To do: Once the line containing "8 := by ring" is found in the records below, return it and each following line exactly, up to and including the line containing "refine Finset.sum_le_sum fun", and nothing else.

═══ Material shown ═══

/-- **The local density bound at `u e₀` from the window** (`B ≥ 0`): for every compactly supported test function whose difference variable stays in
the ball of radius `θu/2` about `u e₀`, `‖S₁ 2 F‖ ≤ B/(u(1−θ))⁸ · ∫‖F‖` — through the MIXED two-point sums (✓`tendsto_mixed_of_offDiagLimitAlong`)
and axis domination of the mixed kernel (✓`sq_mixedKernel_le_lcc_mul_lcc`). [cite: OsterwalderSeiler1978, §2] -/
theorem norm_two_le_local_of_window (r : LatticeRep G) {a : ℝ → ℝ} (hMB : MomentBounds6 G r a)
    {sch : SpeciesScheme (YMSpecies G)} (hsch : IsLegScheme a sch) {φ : ℕ → ℕ} (hφ : Tendsto φ atTop atTop)
    {S₁ : SchwingerFamily E4} (hS₁ : OffDiagLimitAlong r sch φ S₁) {u θ B : ℝ} (hu : 0 < u) (hθ : 0 < θ) (hθ1 : θ < 1) (hB0 : 0 ≤ B)
    (hwin : ∀ᶠ k in atTop, ∀ t : ℕ, u * (1 - θ) ≤ 2 * t * sch.a (φ k) → 2 * t * sch.a (φ k) ≤ u * (1 + θ) →
      ((2 * t : ℕ) : ℝ) ^ 8 * latticeConnectedCorr r.ρ (sch.β (φ k)) (2 * sch.L (φ k) + 1)
        r.curvature.timeReflect.F r.curvature.F (2 * t) ≤ B)
    (F : 𝓢((Fin 2 → E4), ℂ)) (hFc : HasCompactSupport (F : (Fin 2 → E4) → ℂ))
    (hFs : tsupport (F : (Fin 2 → E4) → ℂ) ⊆ {y | y 0 - y 1 ∈ closedBall (EuclideanSpace.single (0 : Fin 4) u) (θ * u / 2)}) :
    ‖S₁ 2 F‖ ≤ B / (u * (1 - θ)) ^ 8 * ∫ x, ‖F x‖ := by
  classical
  have hsch' := hsch
  obtain ⟨-, -, hranges⟩ := hsch
  set as : ℕ → ℝ := fun k => sch.a (φ k) with has
  set βs : ℕ → ℝ := fun k => sch.β (φ k) with hβs
  set Ls : ℕ → ℕ := fun k => sch.L (φ k) with hLs
  have hapos' : ∀ k, 0 < as k := fun k => sch.a_pos _
  have ha0' : Tendsto as atTop (𝓝 0) := sch.tendsto_a.comp hφ
  have haL : Tendsto (fun k => as k * (Ls k : ℝ)) atTop atTop := sch.tendsto_L.comp hφ
  have h1θ : 0 < 1 - θ := by linarith
  have huθ : 0 < u * (1 - θ) := mul_pos hu h1θ
  set ρ : ℝ := θ * u / 2 with hρ
  have hρ0 : 0 < ρ := by positivity
  set B' : ℝ := B / (u * (1 - θ)) ^ 8 with hB'
  have hB'0 : 0 ≤ B' := div_nonneg hB0 (pow_nonneg huθ.le 8)
  -- difference vectors on the support have time component `≥ u − ρ > 0`; in particular `F` is off-diagonal
  have htime_of_mem : ∀ y ∈ tsupport (F : (Fin 2 → E4) → ℂ), u - ρ ≤ (y 0 - y 1) 0 := by
    intro y hy
    have h1 : ‖y 0 - y 1 - EuclideanSpace.single 0 u‖ ≤ ρ := by
      have := hFs hy; rwa [mem_setOf_eq, mem_closedBall, dist_eq_norm] at this
    have h2 := (PiLp.norm_apply_le (y 0 - y 1 - EuclideanSpace.single (0 : Fin 4) u) 0).trans h1
    rw [Real.norm_eq_abs, PiLp.sub_apply, PiLp.single_apply, if_pos rfl] at h2
    have := (abs_le.1 h2).1
    linarith
  have hFoff : IsOffDiagonal F := by
    refine IsOffDiagonal.of_tsupport_subset fun y hy hco => ?_
    obtain ⟨i, j, hij, hyij⟩ := (mem_coincidenceLocus y).1 hco
    have h01 : y 0 = y 1 := by
      fin_cases i <;> fin_cases j
      · exact absurd rfl hij
      · exact hyij
      · exact hyij.symm
      · exact absurd rfl hij
    have h := htime_of_mem y hy
    rw [h01, sub_self, PiLp.zero_apply] at h
    have hρu : ρ < u := by
      rw [hρ]; have : θ * u < 1 * u := mul_lt_mul_of_pos_right hθ1 hu; linarith
    linarith
  -- the two limits: mixed sums → `S₁ 2 F`, Riemann sums → `∫ ‖F‖`
  have hlim := (tendsto_mixed_of_offDiagLimitAlong r hMB hsch' hφ hS₁ F hFoff hFc).norm
  have hRiem : Tendsto (fun k => as k ^ (4 * 2) *
      ∑ x ∈ Fintype.piFinset (fun _ : Fin 2 => box 4 (Ls k)), ‖F (fun i => as k • siteToE (x i))‖)
      atTop (𝓝 (∫ y, ‖F y‖)) :=
    tendsto_riemann_sum (fun y => ‖F y‖) F.continuous.norm hFc.norm as Ls hapos' ha0' haL
  -- eventual domination
  have hε : 0 < min (θ * u / 2) (min (u / 6) (1 / (2 * u))) :=
    lt_min hρ0 (lt_min (by positivity) (by positivity))
  have hev : ∀ᶠ k in atTop, ‖∑ z ∈ Fintype.piFinset (fun _ : Fin 2 => box 4 (sch.L (φ k))),
      ((torusE G r (sch.β (φ k)) (sch.L (φ k))
            (fun V => dens G r (z 0) V * dens G r (siteReflect (z 1)) (cfgReflect V)) -
          torusE G r (sch.β (φ k)) (sch.L (φ k)) (dens G r (z 0)) *
            torusE G r (sch.β (φ k)) (sch.L (φ k)) (dens G r (siteReflect (z 1))) : ℝ) : ℂ) *
        F (fun l => sch.a (φ k) • siteToE (z l))‖ ≤
      B' * (as k ^ (4 * 2) * ∑ x ∈ Fintype.piFinset (fun _ : Fin 2 => box 4 (Ls k)), ‖F (fun i => as k • siteToE (x i))‖) := by
    filter_upwards [hwin, ha0'.eventually (gt_mem_nhds hε)] with k hwk hka
    have hak : 0 < as k := hapos' k
    have ha1 : as k ≤ θ * u / 2 := hka.le.trans (min_le_left _ _)
    have ha2 : as k ≤ u / 6 := (hka.le.trans (min_le_right _ _)).trans (min_le_left _ _)
    have ha3 : as k ≤ 1 / (2 * u) := (hka.le.trans (min_le_right _ _)).trans (min_le_right _ _)
    obtain ⟨hβk, -, hL14, hLa⟩ := hranges (φ k)
    -- the mixed weight at the lattice pairs seen by `F`
    have hW : ∀ x : Fin 2 → Site 4, F (fun i => as k • siteToE (x i)) ≠ 0 →
        |torusE G r (βs k) (Ls k) (fun V => dens G r (x 0) V * dens G r (siteReflect (x 1)) (cfgReflect V)) -
            torusE G r (βs k) (Ls k) (dens G r (x 0)) * torusE G r (βs k) (Ls k) (dens G r (siteReflect (x 1)))| ≤
          B' * as k ^ (4 * 2) := by
      intro x hx
      have hy : (fun i => as k • siteToE (x i)) ∈ tsupport (F : (Fin 2 → E4) → ℂ) :=
        subset_tsupport _ (Function.mem_support.2 hx)
      -- `|a_k (x₀ − x₁)₀ − u| ≤ ρ`
      have hzt : |as k * (((x 0 - x 1) 0 : ℤ) : ℝ) - u| ≤ ρ := by
        have h1 : ‖as k • siteToE (x 0) - as k • siteToE (x 1) - EuclideanSpace.single 0 u‖ ≤ ρ := by
          have := hFs hy; rwa [mem_setOf_eq, mem_closedBall, dist_eq_norm] at this
        have h2 := (PiLp.norm_apply_le (as k • siteToE (x 0) - as k • siteToE (x 1) - EuclideanSpace.single (0 : Fin 4) u) 0).trans h1
        rwa [Real.norm_eq_abs, smul_siteToE_sub_sub_single_apply_zero] at h2
      obtain ⟨hzl, hzu⟩ := abs_le.1 hzt
      -- `(x₀ − x₁)₀ = n ∈ ℕ`, `3 ≤ n ≤ L_k`
      have hz0pos : (0 : ℝ) < (((x 0 - x 1) 0 : ℤ) : ℝ) := by
        by_contra h
        have h' : as k * (((x 0 - x 1) 0 : ℤ) : ℝ) ≤ 0 := mul_nonpos_of_nonneg_of_nonpos hak.le (not_lt.1 h)
        linarith
      have hz0nn : 0 ≤ (x 0 - x 1) 0 := by exact_mod_cast hz0pos.le
      obtain ⟨n, hn⟩ : ∃ n : ℕ, (x 0 - x 1) 0 = n := ⟨((x 0 - x 1) 0).toNat, (Int.toNat_of_nonneg hz0nn).symm⟩
      have hnr : (((x 0 - x 1) 0 : ℤ) : ℝ) = (n : ℝ) := by rw [hn]; rfl
      rw [hnr] at hzl hzu hz0pos
      have hn3 : 3 ≤ n := by
        have : (2 : ℝ) < n := by
          by_contra hc
          have hc' : (n : ℝ) ≤ 2 := not_lt.1 hc
          have : as k * n ≤ as k * 2 := mul_le_mul_of_nonneg_left hc' hak.le
          linarith
        exact_mod_cast this
      have hnL : n ≤ Ls k := by
        have h2 : (n : ℝ) * as k ≤ 2 * u := by linarith
        have h3 : 2 * u * as k ≤ 1 := by
          have := ha3; rw [le_div_iff₀ (by positivity)] at this; linarith
        have key : (n : ℝ) * (as k * as k) ≤ 1 := by nlinarith
        have h5 : (n : ℝ) ≤ (as k)⁻¹ * (as k)⁻¹ := by
          rw [← mul_inv, inv_eq_one_div, le_div_iff₀ (by positivity)]
          exact key
        have : (n : ℝ) ≤ (Ls k : ℝ) := h5.trans hLa
        exact_mod_cast this
      -- the two window times `2⌈n/2⌉`, `2⌊n/2⌋ ∈ [n−1, n+1]`
      have hwindow : ∀ t : ℕ, n - 1 ≤ 2 * t → 2 * t ≤ n + 1 →
          u * (1 - θ) ≤ 2 * t * sch.a (φ k) ∧ 2 * t * sch.a (φ k) ≤ u * (1 + θ) := by
        intro t ht1 ht2
        have ht1' : (n : ℝ) - 1 ≤ ((2 * t : ℕ) : ℝ) := by
          have h' : ((n - 1 : ℕ) : ℝ) ≤ ((2 * t : ℕ) : ℝ) := by exact_mod_cast ht1
          rwa [Nat.cast_sub (by omega), Nat.cast_one] at h'
        have ht2' : ((2 * t : ℕ) : ℝ) ≤ (n : ℝ) + 1 := by exact_mod_cast ht2
        have hc : ((2 * t : ℕ) : ℝ) = 2 * (t : ℝ) := by push_cast; ring
        rw [hc] at ht1' ht2'
        have e1 : 2 * (t : ℝ) * sch.a (φ k) = as k * (2 * (t : ℝ)) := by rw [has]; ring
        constructor
        · have h5 : as k * ((n : ℝ) - 1) ≤ as k * (2 * (t : ℝ)) := mul_le_mul_of_nonneg_left ht1' hak.le
          have e2 : as k * ((n : ℝ) - 1) = as k * n - as k := by ring
          rw [e1]; linarith
        · have h5 : as k * (2 * (t : ℝ)) ≤ as k * ((n : ℝ) + 1) := mul_le_mul_of_nonneg_left ht2' hak.le
          have e2 : as k * ((n : ℝ) + 1) = as k * n + as k := by ring
          have e3 : u * (1 + θ) = u + 2 * (θ * u / 2) := by ring
          rw [e1]; linarith
      obtain ⟨hl1, hu1⟩ := hwindow ((n + 1) / 2) (by omega) (by omega)
      obtain ⟨hl2, hu2⟩ := hwindow (n / 2) (by omega) (by omega)
      have hw1 := hwk ((n + 1) / 2) hl1 hu1
      have hw2 := hwk (n / 2) hl2 hu2
      have hcov := abs_mixedWeight_le_of_window r hβk hL14 x n hn hn3 hnL hB0 hw1 hw2
      refine hcov.trans ?_
      -- `B/(n−1)⁸ ≤ B' a_k⁸` since `a_k (n − 1) ≥ u(1−θ)`
      have hm : u * (1 - θ) ≤ as k * ((n : ℝ) - 1) := by
        have e2 : as k * ((n : ℝ) - 1) = as k * n - as k := by ring
        have e3 : u * (1 - θ) = u - 2 * (θ * u / 2) := by ring
        rw [e2, e3]; linarith
      have hm0 : 0 < (n : ℝ) - 1 := by
        have : (3 : ℝ) ≤ n := by exact_mod_cast hn3
        linarith
      have hpow : (u * (1 - θ)) ^ 8 ≤ (as k * ((n : ℝ) - 1)) ^ 8 := pow_le_pow_left₀ huθ.le hm 8
      rw [show (4 * 2 : ℕ) = 8 by norm_num, hB', div_mul_eq_mul_div, div_le_div_iff₀ (pow_pos hm0 8) (pow_pos huθ 8)]
      calc B * (u * (1 - θ)) ^ 8 ≤ B * (as k * ((n : ℝ) - 1)) ^ 8 := mul_le_mul_of_nonneg_left hpow hB0
        _ = B * as k ^ 8 * ((n : ℝ) - 1) ^ 8 := by ring
    -- sum over the torus
    refine (norm_sum_le _ _).trans ?_
    calc ∑ x ∈ Fintype.piFinset (fun _ : Fin 2 => box 4 (Ls k)),
          ‖((torusE G r (βs k) (Ls k) (fun V => dens G r (x 0) V * dens G r (siteReflect (x 1)) (cfgReflect V)) -
              torusE G r (βs k) (Ls k) (dens G r (x 0)) * torusE G r (βs k) (Ls k) (dens G r (siteReflect (x 1))) : ℝ) : ℂ) *
            F (fun i => as k • siteToE (x i))‖
        ≤ ∑ x ∈ Fintype.piFinset (fun _ : Fin 2 => box 4 (Ls k)),
          B' * as k ^ (4 * 2) * ‖F (fun i => as k • siteToE (x i))‖ := by
          refine Finset.sum_le_sum fun x _ => ?_
          rw [norm_mul, Complex.norm_real, Real.norm_eq_abs]
          by_cases hx : F (fun i => as k • siteToE (x i)) = 0
          · simp [hx]
          · exact mul_le_mul_of_nonneg_right (hW x hx) (norm_nonneg _)
      _ = B' * (as k ^ (4 * 2) *
          ∑ x ∈ Fintype.piFinset (fun _ : Fin 2 => box 4 (Ls k)), ‖F (fun i => as k • siteToE (x i))‖) := by
          rw [Finset.mul_sum, Finset.mul_sum]
          exact Finset.sum_congr rfl fun x _ => by ring
  exact le_of_tendsto_of_tendsto hlim (hRiem.const_mul _) hev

═══

Task result:
        _ = B * as k ^ 8 * ((n : ℝ) - 1) ^ 8 := by ring
    -- sum over the torus
    refine (norm_sum_le _ _).trans ?_
    calc ∑ x ∈ Fintype.piFinset (fun _ : Fin 2 => box 4 (Ls k)),
          ‖((torusE G r (βs k) (Ls k) (fun V => dens G r (x 0) V * dens G r (siteReflect (x 1)) (cfgReflect V)) -
              torusE G r (βs k) (Ls k) (dens G r (x 0)) * torusE G r (βs k) (Ls k) (dens G r (siteReflect (x 1))) : ℝ) : ℂ) *
            F (fun i => as k • siteToE (x i))‖
        ≤ ∑ x ∈ Fintype.piFinset (fun _ : Fin 2 => box 4 (Ls k)),
          B' * as k ^ (4 * 2) * ‖F (fun i => as k • siteToE (x i))‖ := by
          refine Finset.sum_le_sum fun x _ => ?_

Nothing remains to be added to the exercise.